I'm trying to repeat certain elements within a list n-times and so far I've come to this solution:

                _base = ["a", "z", "c", "c", "e"]
                for bump_element in ["a", "b", "c"]:
                    _base = np.repeat(
                        np.array(_base),
                        np.where(np.array(_base) == bump_element, 2, 1)
                    )

So far this works, _base will be ['a' 'a' 'z' 'c' 'c' 'c' 'c' 'e']. However, I'm trying to make it faster by removing the for loop so that within a single repeat I can catch all elements. Something like:

                    _base = np.repeat(
                        np.array(_base),
                        np.where(np.array(_base) in ["a", "b", "c"], 2, 1)
                    )

But that won't work since it will throw The truth value of an array with more than one element is ambiguous.

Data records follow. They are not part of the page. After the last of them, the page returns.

import Summits.Ventures.PercRepro.RankLevelSetTheoremCFull
import Summits.Ventures.PercRepro.RankLevelSetCoreLarge

/-!
# PercRepro — THEOREM C∞: C-025 for EVERY finite matroid at large rank, EVERY corank, every level (night-1, gen 3)

`proofs/NIGHT-1-C025-induction.md` §14. Theorem C (`exists_P_c025_bounded`, d75) gives C-025 at level `q` for all
matroids with `p ≥ P(q, D)` and corank `|E| − p ≤ D`; its `|E|`-induction `rls_succ_bounded` cannot leave the bounded
corank because its core (`Prop C₀`) counts with the nullity. Here:

* **`rls_succ_large`** — the `|E|`-induction at level `q + 1` with a threshold on `p` and NO corank bound: below
  corank `D` Theorem C at level `q + 1` (`hsmall`); a loop halves (`RLS_of_loop_q`); an element WITHOUT an `e`-free
  partition (a parallel element in particular) is Theorem F with `D_e = 0` (`RLS_of_unspanned_q`: `M ＼ e` by the
  induction, `M ／ e` at level `q` and rank `p − 1` by `hprev`); rank `< p` is empty, rank `> p` is truncated to rank
  `p` (Theorem K) and the truncation runs the same dichotomy; what remains is the CORE `hcore` — rank `p`, corank
  `> D`, EVERY element with an `e`-free partition (coloops included: a coloop lies in no closure of a set avoiding it,
  so it always has one — this is why no coloop step, which would lower `p` below the threshold, is needed);
* **`exists_P_c025_all_corank`** — **THEOREM C∞**: for every `q ≥ 2` there is `P` such that EVERY finite matroid
  satisfies `Φ(p, q)·#U(p, q) ≤ #Y(p, q)` for EVERY `p ≥ P` — no corank restriction. Induction on `q` from Theorem N
  (`c025_two_all`): `hsmall` = Theorem C with `D = 2q + 2^q`, `hcore` = `exists_P_core_all_corank`
  (`RankLevelSetCoreLarge`), `hprev` = the induction hypothesis.
So C-025 at every fixed level `q ≥ 2` is now open only for `p < P(q)` — finitely many `p` per level, each a
statement about matroids of all sizes (the cell's proved cells `(5,3)`, `(6,3)`, `(6,4)` are such `p`).
Axioms: standard.
-/

open scoped Matroid

namespace PercRepro

namespace ThmN

variable {α : Type}

/-- **The unbounded-corank reduction at level `q + 1` with a threshold on `p`**: from level `q` for all matroids
with `P ≤ p` (`hprev`), level `q + 1` for all matroids with `P ≤ p` and `|E| ≤ p + D` (`hsmall`, Theorem C), and
the core at rank `p ≥ P`, corank `> D`, every element with an `e`-free partition (`hcore`), the level `q + 1` for
all matroids with `P + 1 ≤ p`. -/
theorem rls_succ_large (q D P : ℕ)
    (hprev : ∀ (M : Matroid α) [M.Finite] (p : ℕ), P ≤ p → q + 2 ≤ p → RLS M p q)
    (hsmall : ∀ (M : Matroid α) [M.Finite] (p : ℕ), P ≤ p → M.E.ncard ≤ p + D → q + 3 ≤ p →
      RLS M p (q + 1))
    (hcore : ∀ (M : Matroid α) [M.Finite] (p : ℕ), P ≤ p → M.eRank = (p : ℕ∞) → p + D < M.E.ncard →
      q + 3 ≤ p →
      (∀ e ∈ M.E, ∃ A ⊆ M.E \ {e}, e ∉ M.closure A ∧ e ∉ M.closure ((M.E \ {e}) \ A)) →
      RLS M p (q + 1)) :
    ∀ (M : Matroid α) [M.Finite] (p : ℕ), P + 1 ≤ p → q + 3 ≤ p → RLS M p (q + 1) := by
  suffices H : ∀ n : ℕ, ∀ (M : Matroid α) [M.Finite], M.E.ncard = n → ∀ p : ℕ, P + 1 ≤ p → q + 3 ≤ p →
      RLS M p (q + 1) from fun M _ p hP hp => H _ M rfl p hP hp
  intro n
  induction n using Nat.strong_induction_on with
  | _ n ih =>
  intro M _ hn p hP hp
  classical
  -- Case 0: bounded corank — Theorem C
  by_cases hD : n ≤ p + D
  · exact hsmall M p (by omega) (by omega) hp
  push Not at hD
  have hdel : ∀ e ∈ M.E, (M ＼ {e}).E.ncard < n := by
    intro e he
    rw [_root_.Matroid.delete_ground, ← hn, ← Set.ncard_sdiff_singleton_add_one he M.ground_finite]
    omega
  -- Case 1: a loop (same `p`, one element fewer)
  by_cases hL : ∃ e ∈ M.E, M.IsLoop e
  · obtain ⟨e, he, hloopE⟩ := hL
    exact RLS_of_loop_q M hloopE p (q + 1) (ih _ (hdel e he) (M ＼ {e}) rfl p hP hp)
  push Not at hL
  -- Case 2: loopless, rank `p` — an element without an `e`-free partition closes the step; otherwise the core.
  -- Stated for every matroid `N` on the ground set of `M` (for `M` itself and for its truncation).
  have hrank : ∀ (N : Matroid α) [N.Finite], N.E = M.E → N.eRank = (p : ℕ∞) → (∀ e ∈ N.E, N.Indep {e}) →
      RLS N p (q + 1) := by
    intro N _ hNE hNR hNI
    by_cases hU : ∃ e ∈ N.E, ∀ A ⊆ N.E \ {e}, e ∈ N.closure A ∨ e ∈ N.closure ((N.E \ {e}) \ A)
    · obtain ⟨e, he, hunsp⟩ := hU
      have hdelN : (N ＼ {e}).E.ncard < n := by
        rw [_root_.Matroid.delete_ground, hNE, ← hn,
          ← Set.ncard_sdiff_singleton_add_one (hNE ▸ he) M.ground_finite]
        omega
      obtain ⟨p', rfl⟩ : ∃ p', p = p' + 1 := ⟨p - 1, by omega⟩
      exact RLS_of_unspanned_q N (hNI e he) hunsp (ih _ hdelN (N ＼ {e}) rfl (p' + 1) hP hp)
        (hprev (N ／ {e}) p' (by omega) (by omega))
    · push Not at hU
      refine hcore N p (by omega) hNR (by rw [hNE, hn]; omega) hp (fun e he => ?_)
      obtain ⟨A, hA, h⟩ := hU e he
      exact ⟨A, hA, h.1, h.2⟩
  have hMI : ∀ e ∈ M.E, M.Indep {e} :=
    fun e he => _root_.Matroid.indep_singleton.2 ((_root_.Matroid.not_isLoop_iff he).1 (hL e he))
  rcases lt_trichotomy M.eRank (p : ℕ∞) with hlt | heq | hgt
  · exact RLS_of_eRank_lt M hlt
  · exact hrank M rfl heq hMI
  · -- `r(E) > p`: truncate to rank `p` (same ground set, same size; singletons stay independent)
    set T := Matroid.truncate M p with hTdef
    have hTR := truncate_eRank_eq M hgt
    have hTE : T.E = M.E := Matroid.truncate_ground M p
    have hTI : ∀ e ∈ T.E, T.Indep {e} := by
      intro e he
      have heM : e ∈ M.E := hTE ▸ he
      rw [Matroid.truncate_indep_iff]
      refine ⟨hMI e heM, ?_⟩
      rw [Set.ncard_singleton]; omega
    have hT : RLS T p (q + 1) := hrank T hTE hTR hTI
    unfold RLS at hT ⊢
    exact Matroid.rls_of_truncate M p (by omega) (phiK p (q + 1)) (by unfold phiK; positivity) hT

/-- **THEOREM C∞** (C-025 at large rank and EVERY corank): for every `q ≥ 2` there is a threshold `P` such that
every finite matroid `M` and every `p ≥ P` with `q + 2 ≤ p` satisfy `Φ(p, q)·#U(p, q) ≤ #Y(p, q)` — with no
restriction on the corank `|E| − p`. -/
theorem exists_P_c025_all_corank (q : ℕ) (hq : 2 ≤ q) :
    ∃ P : ℕ, ∀ {α : Type} (M : Matroid α) [M.Finite] (p : ℕ), P ≤ p → q + 2 ≤ p → RLS M p q := by
  induction q with
  | zero => exact absurd hq (by omega)
  | succ q ihq =>
  rcases Nat.lt_or_ge q 2 with hq2 | hq2
  · -- `q + 1 = 2`: Theorem N at level `2`
    have hq1 : q = 1 := by omega
    subst hq1
    exact ⟨0, fun M _ p _ hp => c025_two_all M p (by omega)⟩
  · obtain ⟨P₀, hP₀⟩ := ihq hq2
    obtain ⟨P₁, hP₁⟩ := exists_P_c025_bounded (q + 1) (2 * (q + 1) + 2 ^ (q + 1)) (by omega)
    obtain ⟨P₂, hP₂⟩ := exists_P_core_all_corank (q + 1) (by omega)
    refine ⟨max P₀ (max P₁ P₂) + 1, ?_⟩
    intro α M _ p hPp hp
    refine rls_succ_large q (2 * (q + 1) + 2 ^ (q + 1)) (max P₀ (max P₁ P₂)) ?_ ?_ ?_ M p hPp hp
    · intro M' _ p' hP' hp'
      exact hP₀ M' p' (le_trans (le_max_left _ _) hP') hp'
    · intro M' _ p' hP' hD' hp'
      exact hP₁ M' p' (le_trans (le_max_left _ _) (le_trans (le_max_right _ _) hP')) hD' hp'
    · intro M' _ p' hP' hR' hbig hp' hfree
      exact hP₂ M' p' (le_trans (le_max_right _ _) (le_trans (le_max_right _ _) hP')) hR' hbig hfree

/-- **THEOREM C∞ in the vocabulary of `C025`**: for every `q ≥ 2` there is `P` such that for every finite matroid and
every `p ≥ P`, `Φ(p, q) · #{A ⊆ E : r(A) = p, r(E ∖ A) = q} ≤ #{A ⊆ E : q < r(A) < p}`. -/
theorem c025_all_corank_of_large_rank (q : ℕ) (hq : 2 ≤ q) :
    ∃ P : ℕ, ∀ {α : Type} (M : Matroid α) [M.Finite] (p : ℕ), P ≤ p →
      phiK p q * ({A : Set α | A ⊆ M.E ∧ M.eRk A = (p : ℕ∞) ∧ M.eRk (M.E \ A) = (q : ℕ∞)}.ncard : ℚ) ≤
        ({A : Set α | A ⊆ M.E ∧ (q : ℕ∞) < M.eRk A ∧ M.eRk A < (p : ℕ∞)}.ncard : ℚ) := by
  obtain ⟨P, hP⟩ := exists_P_c025_all_corank q hq
  exact ⟨max P (q + 2), fun M _ p hp => hP M p (le_trans (le_max_left _ _) hp) (le_trans (le_max_right _ _) hp)⟩

end ThmN

end PercRepro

Use a.any() or a.all().

Is there an easy way to make that where clause to check every item in the list against the one which contains the elements to be repeated?

CodePudding user response：

To avoid the for loop over the possible values in 'bump_element', you can use numpy isin.

_base = np.array(["a", "z", "c", "c", "e"])
bump = np.array(["a", "b", "c"])
np.repeat(_base, np.where(np.isin(_base, bump), 2, 1))